◆ **EXERCISE DESCRIPTION**:
In the listing below, find the line containing "(UNIFORM data at" and the line containing "sequence above the". Repeat exactly those two lines and every line between them.

◆ **DATA EXTRACT**:

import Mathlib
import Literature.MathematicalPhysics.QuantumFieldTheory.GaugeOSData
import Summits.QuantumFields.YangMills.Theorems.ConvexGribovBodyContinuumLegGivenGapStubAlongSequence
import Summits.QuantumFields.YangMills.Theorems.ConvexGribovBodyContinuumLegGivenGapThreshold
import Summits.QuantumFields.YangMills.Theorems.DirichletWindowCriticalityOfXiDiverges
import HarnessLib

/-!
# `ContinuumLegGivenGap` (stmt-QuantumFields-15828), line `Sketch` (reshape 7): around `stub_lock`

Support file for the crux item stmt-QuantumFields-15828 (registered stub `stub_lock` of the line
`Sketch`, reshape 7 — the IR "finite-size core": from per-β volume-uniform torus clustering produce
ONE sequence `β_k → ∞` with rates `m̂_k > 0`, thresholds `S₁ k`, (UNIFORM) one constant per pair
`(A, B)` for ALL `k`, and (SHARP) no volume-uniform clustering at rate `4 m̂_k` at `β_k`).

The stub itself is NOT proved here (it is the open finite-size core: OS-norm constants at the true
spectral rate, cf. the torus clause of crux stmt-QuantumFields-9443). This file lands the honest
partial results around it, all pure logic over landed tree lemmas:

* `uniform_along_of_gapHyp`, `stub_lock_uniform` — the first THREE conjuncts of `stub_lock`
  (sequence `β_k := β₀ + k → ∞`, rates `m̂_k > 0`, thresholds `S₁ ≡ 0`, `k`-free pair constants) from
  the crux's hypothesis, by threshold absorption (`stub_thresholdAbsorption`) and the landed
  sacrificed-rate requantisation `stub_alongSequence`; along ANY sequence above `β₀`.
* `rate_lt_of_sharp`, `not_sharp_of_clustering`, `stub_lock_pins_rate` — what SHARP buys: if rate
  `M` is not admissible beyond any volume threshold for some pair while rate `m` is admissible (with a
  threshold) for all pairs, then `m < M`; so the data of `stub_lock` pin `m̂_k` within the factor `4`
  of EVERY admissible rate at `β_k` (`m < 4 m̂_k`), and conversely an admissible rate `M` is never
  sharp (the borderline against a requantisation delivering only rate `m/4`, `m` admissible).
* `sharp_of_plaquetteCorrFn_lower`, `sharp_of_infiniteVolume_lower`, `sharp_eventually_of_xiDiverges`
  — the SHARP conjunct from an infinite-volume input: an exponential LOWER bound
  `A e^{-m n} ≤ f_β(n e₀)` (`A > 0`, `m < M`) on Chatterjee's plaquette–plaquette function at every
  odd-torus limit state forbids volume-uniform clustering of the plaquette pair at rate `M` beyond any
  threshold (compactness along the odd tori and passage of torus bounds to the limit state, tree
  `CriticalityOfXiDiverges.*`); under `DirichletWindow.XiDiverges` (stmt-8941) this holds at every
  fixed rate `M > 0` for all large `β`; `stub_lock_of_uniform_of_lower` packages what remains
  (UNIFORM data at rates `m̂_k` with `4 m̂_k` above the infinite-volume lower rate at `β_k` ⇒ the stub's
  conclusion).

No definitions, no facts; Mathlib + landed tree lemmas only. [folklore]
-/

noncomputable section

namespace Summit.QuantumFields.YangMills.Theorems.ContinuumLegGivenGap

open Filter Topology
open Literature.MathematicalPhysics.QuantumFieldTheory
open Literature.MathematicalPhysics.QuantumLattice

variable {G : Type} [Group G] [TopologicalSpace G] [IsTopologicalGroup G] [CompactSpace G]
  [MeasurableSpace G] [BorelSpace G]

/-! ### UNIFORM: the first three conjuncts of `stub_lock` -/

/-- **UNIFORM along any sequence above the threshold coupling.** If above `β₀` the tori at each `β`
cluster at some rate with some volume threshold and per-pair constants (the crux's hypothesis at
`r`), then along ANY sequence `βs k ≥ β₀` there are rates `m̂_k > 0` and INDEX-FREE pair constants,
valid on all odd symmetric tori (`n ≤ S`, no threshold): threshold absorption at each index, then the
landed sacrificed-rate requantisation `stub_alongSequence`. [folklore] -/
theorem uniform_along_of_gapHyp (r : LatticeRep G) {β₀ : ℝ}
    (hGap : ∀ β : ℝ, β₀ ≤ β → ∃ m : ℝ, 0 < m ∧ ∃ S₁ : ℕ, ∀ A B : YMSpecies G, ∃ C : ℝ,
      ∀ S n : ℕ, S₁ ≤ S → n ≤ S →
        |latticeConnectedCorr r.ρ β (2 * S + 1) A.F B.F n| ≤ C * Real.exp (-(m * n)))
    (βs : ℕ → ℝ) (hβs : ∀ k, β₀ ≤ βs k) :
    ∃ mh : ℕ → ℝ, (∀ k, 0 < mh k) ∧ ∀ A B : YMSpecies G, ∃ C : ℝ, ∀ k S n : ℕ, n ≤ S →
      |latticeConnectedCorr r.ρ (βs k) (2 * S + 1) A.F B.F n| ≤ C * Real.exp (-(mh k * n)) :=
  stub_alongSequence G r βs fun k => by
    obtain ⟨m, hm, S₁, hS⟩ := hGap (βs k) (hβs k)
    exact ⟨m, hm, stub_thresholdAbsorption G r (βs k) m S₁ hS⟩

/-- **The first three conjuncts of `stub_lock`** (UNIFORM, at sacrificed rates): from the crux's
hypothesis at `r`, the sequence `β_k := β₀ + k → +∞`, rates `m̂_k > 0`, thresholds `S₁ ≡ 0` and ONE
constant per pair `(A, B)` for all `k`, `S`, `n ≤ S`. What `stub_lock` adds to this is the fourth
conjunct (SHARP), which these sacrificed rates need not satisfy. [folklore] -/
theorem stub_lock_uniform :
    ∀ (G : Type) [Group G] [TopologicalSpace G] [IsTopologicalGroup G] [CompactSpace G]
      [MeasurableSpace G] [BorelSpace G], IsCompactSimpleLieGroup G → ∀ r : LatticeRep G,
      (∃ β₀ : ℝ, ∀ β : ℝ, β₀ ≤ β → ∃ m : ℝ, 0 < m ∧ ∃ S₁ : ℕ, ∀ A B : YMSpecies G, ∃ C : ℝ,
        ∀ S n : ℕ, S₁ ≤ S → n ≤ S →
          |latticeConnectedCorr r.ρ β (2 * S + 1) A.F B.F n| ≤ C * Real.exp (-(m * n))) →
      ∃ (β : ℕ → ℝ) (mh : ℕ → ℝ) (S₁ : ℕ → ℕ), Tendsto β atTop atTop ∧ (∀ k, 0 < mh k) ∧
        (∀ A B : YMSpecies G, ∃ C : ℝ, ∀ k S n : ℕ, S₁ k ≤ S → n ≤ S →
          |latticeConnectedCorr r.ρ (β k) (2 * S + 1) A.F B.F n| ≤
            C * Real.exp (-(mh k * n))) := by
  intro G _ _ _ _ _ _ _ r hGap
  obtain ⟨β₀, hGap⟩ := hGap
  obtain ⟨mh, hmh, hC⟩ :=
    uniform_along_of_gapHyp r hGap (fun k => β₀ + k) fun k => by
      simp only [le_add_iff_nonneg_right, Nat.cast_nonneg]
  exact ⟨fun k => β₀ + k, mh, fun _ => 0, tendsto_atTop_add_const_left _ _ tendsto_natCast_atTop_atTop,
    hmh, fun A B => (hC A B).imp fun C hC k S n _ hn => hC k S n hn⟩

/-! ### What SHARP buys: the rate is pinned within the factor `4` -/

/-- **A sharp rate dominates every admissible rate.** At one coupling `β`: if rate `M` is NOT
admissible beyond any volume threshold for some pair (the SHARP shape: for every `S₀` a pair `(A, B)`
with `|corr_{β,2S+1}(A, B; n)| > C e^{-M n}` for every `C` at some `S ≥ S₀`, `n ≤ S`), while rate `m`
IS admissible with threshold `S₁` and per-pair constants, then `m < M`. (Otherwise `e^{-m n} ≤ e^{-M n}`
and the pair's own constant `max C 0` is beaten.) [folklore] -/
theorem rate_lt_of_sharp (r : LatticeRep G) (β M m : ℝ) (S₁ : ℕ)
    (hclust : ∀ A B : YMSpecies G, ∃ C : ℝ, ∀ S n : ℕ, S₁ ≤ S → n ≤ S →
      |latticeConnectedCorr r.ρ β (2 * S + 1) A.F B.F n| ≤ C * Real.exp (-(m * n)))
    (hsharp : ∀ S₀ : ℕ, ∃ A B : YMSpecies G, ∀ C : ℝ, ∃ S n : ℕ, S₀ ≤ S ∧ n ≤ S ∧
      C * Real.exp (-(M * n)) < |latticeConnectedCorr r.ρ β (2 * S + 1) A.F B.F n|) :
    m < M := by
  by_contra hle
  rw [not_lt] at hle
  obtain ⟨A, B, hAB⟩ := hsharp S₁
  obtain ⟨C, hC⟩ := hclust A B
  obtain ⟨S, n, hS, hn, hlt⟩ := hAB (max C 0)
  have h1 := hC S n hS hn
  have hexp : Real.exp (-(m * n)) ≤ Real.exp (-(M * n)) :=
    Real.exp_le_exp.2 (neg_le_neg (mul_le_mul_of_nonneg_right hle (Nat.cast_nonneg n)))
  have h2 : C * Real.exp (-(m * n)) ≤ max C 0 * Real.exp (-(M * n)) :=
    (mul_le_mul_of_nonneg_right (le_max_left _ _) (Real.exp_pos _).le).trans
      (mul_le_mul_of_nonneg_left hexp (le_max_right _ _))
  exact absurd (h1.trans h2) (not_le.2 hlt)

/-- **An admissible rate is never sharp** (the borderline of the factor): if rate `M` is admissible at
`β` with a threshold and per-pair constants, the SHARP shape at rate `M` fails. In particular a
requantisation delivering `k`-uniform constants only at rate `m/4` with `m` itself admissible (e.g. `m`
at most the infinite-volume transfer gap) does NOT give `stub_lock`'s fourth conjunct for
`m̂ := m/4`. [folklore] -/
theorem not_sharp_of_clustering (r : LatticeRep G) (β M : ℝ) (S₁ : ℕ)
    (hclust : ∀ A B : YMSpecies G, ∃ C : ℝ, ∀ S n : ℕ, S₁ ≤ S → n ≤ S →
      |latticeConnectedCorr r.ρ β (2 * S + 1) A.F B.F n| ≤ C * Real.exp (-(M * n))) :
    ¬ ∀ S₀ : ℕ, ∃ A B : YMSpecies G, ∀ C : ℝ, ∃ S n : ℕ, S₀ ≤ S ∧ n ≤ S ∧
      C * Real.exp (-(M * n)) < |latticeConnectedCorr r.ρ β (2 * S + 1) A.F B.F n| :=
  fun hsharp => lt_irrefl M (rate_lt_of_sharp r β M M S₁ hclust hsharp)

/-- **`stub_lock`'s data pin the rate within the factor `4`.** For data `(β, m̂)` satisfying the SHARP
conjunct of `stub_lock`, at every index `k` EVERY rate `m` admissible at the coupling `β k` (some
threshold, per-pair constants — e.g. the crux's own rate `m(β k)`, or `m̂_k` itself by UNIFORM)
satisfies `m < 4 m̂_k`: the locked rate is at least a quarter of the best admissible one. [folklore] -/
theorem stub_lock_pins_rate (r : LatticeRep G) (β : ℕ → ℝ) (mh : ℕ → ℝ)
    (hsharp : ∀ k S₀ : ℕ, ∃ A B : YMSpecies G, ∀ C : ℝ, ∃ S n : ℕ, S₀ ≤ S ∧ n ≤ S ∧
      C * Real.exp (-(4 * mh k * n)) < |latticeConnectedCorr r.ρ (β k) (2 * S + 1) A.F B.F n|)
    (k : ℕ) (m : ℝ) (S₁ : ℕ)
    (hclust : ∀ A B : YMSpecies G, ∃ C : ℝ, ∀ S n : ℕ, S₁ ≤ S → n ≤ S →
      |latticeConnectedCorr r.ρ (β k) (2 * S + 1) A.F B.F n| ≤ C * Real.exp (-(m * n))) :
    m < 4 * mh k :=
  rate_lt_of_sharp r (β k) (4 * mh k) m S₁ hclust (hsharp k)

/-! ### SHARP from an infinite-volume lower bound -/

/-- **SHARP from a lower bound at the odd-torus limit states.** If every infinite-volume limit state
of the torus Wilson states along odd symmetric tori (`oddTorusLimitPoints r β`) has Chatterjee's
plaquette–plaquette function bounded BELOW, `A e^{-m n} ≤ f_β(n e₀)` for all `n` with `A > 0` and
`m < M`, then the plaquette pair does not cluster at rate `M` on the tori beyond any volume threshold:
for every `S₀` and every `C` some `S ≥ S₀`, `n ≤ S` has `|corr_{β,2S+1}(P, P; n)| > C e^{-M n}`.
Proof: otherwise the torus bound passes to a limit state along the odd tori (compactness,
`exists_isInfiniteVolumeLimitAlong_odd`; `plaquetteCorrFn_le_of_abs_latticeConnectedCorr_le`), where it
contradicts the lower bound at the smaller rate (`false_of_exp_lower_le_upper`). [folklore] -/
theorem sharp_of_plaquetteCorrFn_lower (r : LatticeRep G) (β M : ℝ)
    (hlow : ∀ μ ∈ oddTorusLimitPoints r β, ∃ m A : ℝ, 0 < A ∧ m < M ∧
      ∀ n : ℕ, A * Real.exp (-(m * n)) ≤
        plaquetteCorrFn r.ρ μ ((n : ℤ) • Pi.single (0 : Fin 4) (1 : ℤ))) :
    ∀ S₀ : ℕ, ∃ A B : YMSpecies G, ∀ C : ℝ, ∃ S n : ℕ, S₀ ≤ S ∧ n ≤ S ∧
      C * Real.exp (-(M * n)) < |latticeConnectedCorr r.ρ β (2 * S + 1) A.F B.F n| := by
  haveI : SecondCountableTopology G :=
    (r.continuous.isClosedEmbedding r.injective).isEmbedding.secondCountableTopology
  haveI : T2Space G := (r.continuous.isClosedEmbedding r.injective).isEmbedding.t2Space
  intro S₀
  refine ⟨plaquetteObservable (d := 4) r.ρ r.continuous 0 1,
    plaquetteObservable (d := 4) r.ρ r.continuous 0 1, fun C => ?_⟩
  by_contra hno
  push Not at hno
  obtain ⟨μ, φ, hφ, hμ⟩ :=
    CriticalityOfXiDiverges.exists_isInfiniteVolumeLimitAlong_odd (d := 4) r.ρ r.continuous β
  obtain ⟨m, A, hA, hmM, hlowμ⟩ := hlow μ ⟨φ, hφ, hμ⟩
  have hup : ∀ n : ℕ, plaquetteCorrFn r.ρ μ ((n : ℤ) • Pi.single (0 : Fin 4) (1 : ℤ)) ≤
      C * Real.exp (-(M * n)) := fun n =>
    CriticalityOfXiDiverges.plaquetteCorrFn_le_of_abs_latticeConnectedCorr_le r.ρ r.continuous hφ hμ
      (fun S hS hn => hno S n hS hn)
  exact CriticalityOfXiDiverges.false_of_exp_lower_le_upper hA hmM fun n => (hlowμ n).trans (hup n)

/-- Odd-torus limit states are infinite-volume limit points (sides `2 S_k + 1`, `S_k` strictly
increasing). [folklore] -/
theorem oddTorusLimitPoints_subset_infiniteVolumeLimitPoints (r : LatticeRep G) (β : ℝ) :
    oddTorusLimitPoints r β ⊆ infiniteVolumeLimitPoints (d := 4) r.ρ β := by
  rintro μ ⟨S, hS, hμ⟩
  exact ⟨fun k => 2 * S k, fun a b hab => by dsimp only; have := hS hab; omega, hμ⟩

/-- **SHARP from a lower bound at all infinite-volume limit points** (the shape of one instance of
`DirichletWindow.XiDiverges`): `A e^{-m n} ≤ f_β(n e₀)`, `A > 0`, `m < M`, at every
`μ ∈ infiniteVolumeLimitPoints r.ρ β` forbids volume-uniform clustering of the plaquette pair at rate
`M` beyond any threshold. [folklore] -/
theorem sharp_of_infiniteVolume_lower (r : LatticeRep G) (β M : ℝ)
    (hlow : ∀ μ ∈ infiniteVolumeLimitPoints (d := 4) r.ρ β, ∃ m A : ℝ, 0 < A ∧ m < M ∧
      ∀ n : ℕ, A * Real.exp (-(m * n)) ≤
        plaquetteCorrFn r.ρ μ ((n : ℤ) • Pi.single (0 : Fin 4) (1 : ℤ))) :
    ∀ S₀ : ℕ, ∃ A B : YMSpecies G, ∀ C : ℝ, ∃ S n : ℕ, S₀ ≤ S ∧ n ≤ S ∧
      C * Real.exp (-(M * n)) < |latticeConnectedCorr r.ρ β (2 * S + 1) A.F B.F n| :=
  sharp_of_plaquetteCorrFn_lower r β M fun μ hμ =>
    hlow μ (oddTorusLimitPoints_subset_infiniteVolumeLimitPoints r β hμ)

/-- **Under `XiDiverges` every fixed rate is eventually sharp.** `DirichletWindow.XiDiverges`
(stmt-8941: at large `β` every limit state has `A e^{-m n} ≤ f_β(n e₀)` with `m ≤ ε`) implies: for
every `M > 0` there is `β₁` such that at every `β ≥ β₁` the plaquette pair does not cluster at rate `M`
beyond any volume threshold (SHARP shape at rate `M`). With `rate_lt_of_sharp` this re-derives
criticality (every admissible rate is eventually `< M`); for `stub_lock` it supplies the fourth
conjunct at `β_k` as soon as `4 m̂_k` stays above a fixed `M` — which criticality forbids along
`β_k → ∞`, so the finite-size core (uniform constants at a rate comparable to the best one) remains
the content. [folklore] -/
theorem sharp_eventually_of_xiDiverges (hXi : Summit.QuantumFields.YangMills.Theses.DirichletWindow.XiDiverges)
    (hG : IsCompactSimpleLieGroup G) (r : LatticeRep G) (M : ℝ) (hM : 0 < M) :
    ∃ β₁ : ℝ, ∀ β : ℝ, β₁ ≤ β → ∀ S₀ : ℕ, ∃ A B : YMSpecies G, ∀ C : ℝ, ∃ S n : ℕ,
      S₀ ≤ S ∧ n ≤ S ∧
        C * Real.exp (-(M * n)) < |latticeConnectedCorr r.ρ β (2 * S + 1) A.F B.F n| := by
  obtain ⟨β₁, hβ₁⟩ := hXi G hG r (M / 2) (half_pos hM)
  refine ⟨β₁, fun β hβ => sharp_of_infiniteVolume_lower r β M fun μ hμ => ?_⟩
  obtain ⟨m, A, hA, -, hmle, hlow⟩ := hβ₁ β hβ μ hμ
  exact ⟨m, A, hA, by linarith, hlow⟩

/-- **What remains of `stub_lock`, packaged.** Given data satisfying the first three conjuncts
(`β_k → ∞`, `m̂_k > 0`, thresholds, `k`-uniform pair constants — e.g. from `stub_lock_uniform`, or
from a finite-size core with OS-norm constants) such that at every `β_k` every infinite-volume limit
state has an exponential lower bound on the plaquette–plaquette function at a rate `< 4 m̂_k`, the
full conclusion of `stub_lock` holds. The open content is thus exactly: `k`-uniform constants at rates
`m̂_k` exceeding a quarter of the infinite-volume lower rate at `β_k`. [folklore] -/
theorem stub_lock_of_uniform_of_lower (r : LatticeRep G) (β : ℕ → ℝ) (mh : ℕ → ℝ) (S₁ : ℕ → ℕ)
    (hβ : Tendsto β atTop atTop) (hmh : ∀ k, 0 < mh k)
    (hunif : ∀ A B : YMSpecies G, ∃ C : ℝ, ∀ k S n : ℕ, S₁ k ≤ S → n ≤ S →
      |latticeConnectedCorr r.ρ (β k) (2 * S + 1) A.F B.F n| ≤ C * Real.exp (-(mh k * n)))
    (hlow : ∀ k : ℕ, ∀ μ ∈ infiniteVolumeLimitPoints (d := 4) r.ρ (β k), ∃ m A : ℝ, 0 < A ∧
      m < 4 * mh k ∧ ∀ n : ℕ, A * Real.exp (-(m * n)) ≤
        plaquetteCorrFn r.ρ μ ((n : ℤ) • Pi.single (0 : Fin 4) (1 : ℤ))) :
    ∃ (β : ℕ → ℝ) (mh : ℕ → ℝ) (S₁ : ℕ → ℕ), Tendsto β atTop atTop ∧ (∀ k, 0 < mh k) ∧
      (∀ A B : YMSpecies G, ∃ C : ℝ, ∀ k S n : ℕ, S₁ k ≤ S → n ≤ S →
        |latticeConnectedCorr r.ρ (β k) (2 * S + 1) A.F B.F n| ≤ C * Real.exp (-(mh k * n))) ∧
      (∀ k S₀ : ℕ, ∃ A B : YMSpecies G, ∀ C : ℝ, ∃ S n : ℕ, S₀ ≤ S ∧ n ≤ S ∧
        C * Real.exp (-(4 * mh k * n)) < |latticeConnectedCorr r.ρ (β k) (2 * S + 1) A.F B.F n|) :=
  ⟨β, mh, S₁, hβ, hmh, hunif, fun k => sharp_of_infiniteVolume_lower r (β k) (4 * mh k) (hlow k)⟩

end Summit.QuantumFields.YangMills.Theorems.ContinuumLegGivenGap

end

◆ **RESPONSE AREA**:
  (UNIFORM data at rates `m̂_k` with `4 m̂_k` above the infinite-volume lower rate at `β_k` ⇒ the stub's
  conclusion).

No definitions, no facts; Mathlib + landed tree lemmas only. [folklore]
-/

noncomputable section

namespace Summit.QuantumFields.YangMills.Theorems.ContinuumLegGivenGap

open Filter Topology
open Literature.MathematicalPhysics.QuantumFieldTheory
open Literature.MathematicalPhysics.QuantumLattice

variable {G : Type} [Group G] [TopologicalSpace G] [IsTopologicalGroup G] [CompactSpace G]
  [MeasurableSpace G] [BorelSpace G]

/-! ### UNIFORM: the first three conjuncts of `stub_lock` -/

/-- **UNIFORM along any sequence above the threshold coupling.** If above `β₀` the tori at each `β`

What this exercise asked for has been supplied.